Despite Strong Gains in 2011, Big Charities Predict Flat Giving

An Ashoka fellow aids needy children in India. Ashoka is No. 386 in the 2012 Philanthropy 400.An Ashoka fellow aids needy children in India. Ashoka is No. 386 in the 2012 Philanthropy 400.

October 14, 2012 | Read Time: 8 minutes

Many of America’s biggest nonprofits have officially left the Great Recession behind, but the slow economic recovery continues to dampen results at even the most sophisticated fundraising organizations.
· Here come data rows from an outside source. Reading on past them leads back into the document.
/-- **COLLAPSE in the exceptional case**: with relative pair flips, if `Φ₁` lies over `Φ₀` with constant unequal
multiplicities then `rank(Φ₀, Φ₁) = rank Φ₁` exactly — the Mumford–Tate group of `A₀ × A₁` is isogenous to that of
`A₁` (`U(Φ₀)` irreducible: additive or collapse, and additive is excluded). [cite: Gordon1999HodgeAVSurvey, §3 Theorem (proof), 7.5 and 9.4.3] -/
theorem cmFamilyRank_eq_cmTypeRank_of_multiplicities (hI : ∀ i, i = i₀ ∨ i = i₁) (h01 : i₀ ≠ i₁) (j : K i₀ →+* K i₁)
    (hflip : ∀ x : K i₀ →+* ℂ, ∃ σ : ℂ ≃+* ℂ, σ • x = (starRingAut : ℂ ≃+* ℂ) • x ∧
      ∀ y : K i₁ →+* ℂ, y.comp j ≠ x → y.comp j ≠ (starRingAut : ℂ ≃+* ℂ) • x → σ • y = y)
    {a b : ℕ}
    (hmult : ∀ x : K i₀ →+* ℂ, (Finset.univ.filter fun y : K i₁ →+* ℂ => y.comp j = x ∧ y ∈ (Φ i₁).1).card =
      if x ∈ (Φ i₀).1 then a else b) (hab : a ≠ b) :
    CMAlgebra.cmFamilyRank Φ = cmTypeRank (Φ i₁) := by
  haveI := isPretransitive_ringEquiv_complex (K := K i₀)
  haveI : Nonempty I := ⟨i₀⟩
  have hpf := pairFlip_of_relPairFlip j hflip
  rcases PairFlipTransport.typeRank_add_card_eq_or_typeRank_eq_of_irreducible (G := ℂ ≃+* ℂ)
      (Φ := fun i => (Φ i).1) (fun i => isCMTypeWith_conj (Φ i)) hI h01
      (antiSpan_irreducible_of_pairFlip (isCMTypeWith_conj (Φ i₀)) hpf) with hadd | hcol
  · have hlt := cmFamilyRank_add_card_lt_of_multiplicities_self (Φ := Φ) h01 j hmult hab
    change CMAlgebra.cmFamilyRank Φ + Fintype.card I = (∑ i, cmTypeRank (Φ i)) + 1 at hadd
    omega
  · exact hcol

end Types

/-! ### §2 Quadratic steps: induced types are degenerate, so the criterion is «`Φ₁` nondegenerate» -/

section OneStep

variable {K₀ K₁ : Type} [Field K₀] [Field K₁] [NumberField K₁] [IsCMField K₁] (j : K₀ →+* K₁) (Φ₁ : CMType K₁)

/-- **Kubota: a type that is constant on the fibres of a proper subfield is not nondegenerate** (it is induced from the
subfield, hence imprimitive): if `y ∈ Φ₁ ↔ y' ∈ Φ₁` whenever `y|_{K₀} = y'|_{K₀}`, and some fibre has two points, the
translates of `Φ₁` do not separate them. [cite: Kubota1965, §2 Lemma 2] -/
theorem not_isNondegenerate_of_fibrewise
    (hfw : ∀ y y' : K₁ →+* ℂ, y.comp j = y'.comp j → (y ∈ Φ₁.1 ↔ y' ∈ Φ₁.1)) {y y' : K₁ →+* ℂ}
    (hyy' : y.comp j = y'.comp j) (hne : y ≠ y') : ¬ IsNondegenerate Φ₁ := fun hnd =>
  hne (hnd.eq_of_forall_comp_mem_iff fun τ => hfw _ _ (by
    change (τ • y).comp j = (τ • y').comp j
    rw [smul_comp_ringHom, smul_comp_ringHom, hyy']))

variable [NumberField K₀] [IsCMField K₀] (Φ₀ : CMType K₀)

/-- **Multiplicities `(a, 0)` or `(0, b)` make `Φ₁` constant on fibres**: over each `x` the points of `Φ₁` are all or
none of the fibre. [cite: Gordon1999HodgeAVSurvey, 9.4.3] -/
theorem fibrewise_of_multiplicities_zero {a b : ℕ}
    (hmult : ∀ x : K₀ →+* ℂ, (Finset.univ.filter fun y : K₁ →+* ℂ => y.comp j = x ∧ y ∈ Φ₁.1).card =
      if x ∈ Φ₀.1 then a else b) (h0 : a = 0 ∨ b = 0) (y y' : K₁ →+* ℂ) (hyy' : y.comp j = y'.comp j) :
    y ∈ Φ₁.1 ↔ y' ∈ Φ₁.1 := by
  have hfib : (Finset.univ.filter fun w : K₁ →+* ℂ => w.comp j = y.comp j).card = a + b :=
    card_fibre_restrict_eq j hmult (y.comp j)
  -- the count over `x = y|_{K₀}` is `0` or the whole fibre
  have hcnt : (Finset.univ.filter fun w : K₁ →+* ℂ => w.comp j = y.comp j ∧ w ∈ Φ₁.1).card = 0 ∨
      (Finset.univ.filter fun w : K₁ →+* ℂ => w.comp j = y.comp j ∧ w ∈ Φ₁.1).card =
        (Finset.univ.filter fun w : K₁ →+* ℂ => w.comp j = y.comp j).card := by
    rw [hmult (y.comp j), hfib]
    rcases h0 with rfl | rfl
    · by_cases hx : y.comp j ∈ Φ₀.1
      · rw [if_pos hx]; exact Or.inl rfl
      · rw [if_neg hx]; exact Or.inr (by rw [zero_add])
    · by_cases hx : y.comp j ∈ Φ₀.1
      · rw [if_pos hx]; exact Or.inr (by rw [add_zero])
      · rw [if_neg hx]; exact Or.inl rfl
  rcases hcnt with h0' | hall
  · rw [Finset.card_eq_zero, Finset.filter_eq_empty_iff] at h0'
    have hy : y ∉ Φ₁.1 := fun h => h0' (Finset.mem_univ y) ⟨rfl, h⟩
    have hy' : y' ∉ Φ₁.1 := fun h => h0' (Finset.mem_univ y') ⟨hyy'.symm, h⟩
    exact ⟨fun h => absurd h hy, fun h => absurd h hy'⟩
  · have hsub : (Finset.univ.filter fun w : K₁ →+* ℂ => w.comp j = y.comp j ∧ w ∈ Φ₁.1) =
        Finset.univ.filter fun w : K₁ →+* ℂ => w.comp j = y.comp j :=
      Finset.eq_of_subset_of_card_le (fun w hw => by
        simp only [Finset.mem_filter, Finset.mem_univ, true_and] at hw ⊢
        exact hw.1) hall.ge
    have hmem : ∀ w : K₁ →+* ℂ, w.comp j = y.comp j → w ∈ Φ₁.1 := fun w hw => by
      have h1 : w ∈ Finset.univ.filter fun w : K₁ →+* ℂ => w.comp j = y.comp j := by
        simp only [Finset.mem_filter, Finset.mem_univ, true_and]; exact hw
      rw [← hsub] at h1
      simp only [Finset.mem_filter, Finset.mem_univ, true_and] at h1
      exact h1.2
    exact ⟨fun _ => hmem y' hyy'.symm, fun _ => hmem y rfl⟩

/-- **Constant multiplicities `(a, 0)` / `(0, b)` with fibres of at least two points ⟹ `Φ₁` is NOT nondegenerate** — the
type is induced from `Φ₀` resp. `Φ̄₀` (Kubota, Lemma 2: types lifted from a proper subfield are degenerate).
[cite: Kubota1965, §2 Lemma 2] [cite: Gordon1999HodgeAVSurvey, 9.4.3] -/
theorem not_isNondegenerate_of_multiplicities_zero {a b : ℕ}
    (hmult : ∀ x : K₀ →+* ℂ, (Finset.univ.filter fun y : K₁ →+* ℂ => y.comp j = x ∧ y ∈ Φ₁.1).card =
      if x ∈ Φ₀.1 then a else b) (h0 : a = 0 ∨ b = 0) (h2 : 2 ≤ a + b) : ¬ IsNondegenerate Φ₁ := by
  obtain ⟨x₀⟩ : Nonempty (K₀ →+* ℂ) := inferInstance
  have hfib : (Finset.univ.filter fun w : K₁ →+* ℂ => w.comp j = x₀).card = a + b :=
    card_fibre_restrict_eq j hmult x₀
  obtain ⟨y, hy, y', hy', hne⟩ := Finset.one_lt_card.1 (by rw [hfib]; omega)
  simp only [Finset.mem_filter, Finset.mem_univ, true_and] at hy hy'
  exact not_isNondegenerate_of_fibrewise j Φ₁ (fibrewise_of_multiplicities_zero j Φ₁ Φ₀ hmult h0) (hy.trans hy'.symm)
    hne

/-- **Quadratic steps**: if `[K₁ : ℚ] = 2 [K₀ : ℚ]` (every fibre has two points) and `Φ₁` lies over `Φ₀` with constant
multiplicities `a ≠ b`, then `(a, b) ∈ {(2,0), (0,2)}` and `Φ₁` is NOT nondegenerate. [cite: Kubota1965, §2 Lemma 2] -/
theorem not_isNondegenerate_of_multiplicities_of_quadratic (hdeg : finrank ℚ K₁ = 2 * finrank ℚ K₀) {a b : ℕ}
    (hmult : ∀ x : K₀ →+* ℂ, (Finset.univ.filter fun y : K₁ →+* ℂ => y.comp j = x ∧ y ∈ Φ₁.1).card =
      if x ∈ Φ₀.1 then a else b) (hab : a ≠ b) : ¬ IsNondegenerate Φ₁ := by
  -- `(a + b) · [K₀ : ℚ] = [K₁ : ℚ]`
  have hsum : Fintype.card (K₁ →+* ℂ) = ∑ x : K₀ →+* ℂ, (a + b) := by
    rw [← Finset.card_univ, Finset.card_eq_sum_card_fiberwise (f := fun y : K₁ →+* ℂ => y.comp j) (t := Finset.univ)
      fun _ _ => Finset.mem_coe.2 (Finset.mem_univ _)]
    exact Finset.sum_congr rfl fun x _ => card_fibre_restrict_eq j hmult x
  rw [Finset.sum_const, Finset.card_univ, smul_eq_mul, Embeddings.card, Embeddings.card, hdeg, mul_comm] at hsum
  have hpos : finrank ℚ K₀ ≠ 0 := Module.finrank_pos.ne'
  have hab2 : a + b = 2 := (mul_left_cancel₀ hpos hsum).symm
  refine not_isNondegenerate_of_multiplicities_zero j Φ₁ Φ₀ hmult ?_ hab2.ge
  omega

end OneStep

section QuadraticFamily

/-- **THE QUADRATIC CASE.**  `I = {i₀, i₁}`, `j : K_{i₀} → K_{i₁}` with `[K_{i₁} : ℚ] = 2 [K_{i₀} : ℚ]` and relative pair
flips: the pair `(Φ₀, Φ₁)` is nondegenerate IFF `Φ₁` is nondegenerate — for EVERY pair of types (the constant-unequal
case is an induced, degenerate `Φ₁`). [cite: Gordon1999HodgeAVSurvey, 7.5–7.7 and 9.4.3] [cite: Kubota1965, §2 Lemma 2] -/
theorem isNondegenerateFamily_iff_of_relPairFlip_of_quadratic (hI : ∀ i, i = i₀ ∨ i = i₁) (h01 : i₀ ≠ i₁)
    (j : K i₀ →+* K i₁) (hdeg : finrank ℚ (K i₁) = 2 * finrank ℚ (K i₀))
    (hflip : ∀ x : K i₀ →+* ℂ, ∃ σ : ℂ ≃+* ℂ, σ • x = (starRingAut : ℂ ≃+* ℂ) • x ∧
      ∀ y : K i₁ →+* ℂ, y.comp j ≠ x → y.comp j ≠ (starRingAut : ℂ ≃+* ℂ) • x → σ • y = y) :
    CMAlgebra.IsNondegenerateFamily Φ ↔ IsNondegenerate (Φ i₁) := by
  rw [isNondegenerateFamily_iff_of_relPairFlip hI h01 j hflip]
  refine ⟨fun h => h.1, fun hnd => ⟨hnd, ?_⟩⟩
  rintro ⟨a, b, hab, hmult⟩
  exact not_isNondegenerate_of_multiplicities_of_quadratic j (Φ i₁) (Φ i₀) hdeg hmult hab hnd

end QuadraticFamily

end Summit.HodgeConjecture.CorCM

end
Over all, the 400 groups that raise the most from private sources achieved a median 7.5-percent gain last year, the third straight year of median gains for nonprofits in The Chronicle’s Philanthropy 400 rankings. That’s much better than for the rest of the nonprofit world: “Giving USA” said charitable giving over all grew less than 1 percent last year.

But the outlook among the top 400 charities is far less optimistic for 2012, with nonprofits forecasting a median gain of less than 1 percent.

The Philanthropy 400 is a bellwether of giving trends because the charities on the list collect $1 of every $4 donated by individuals, corporations, and foundations.

Better Than Before

The enormous variation in who’s emerging from the downturn and who’s still struggling can be seen just by looking at the top of the Philanthropy 400 rankings.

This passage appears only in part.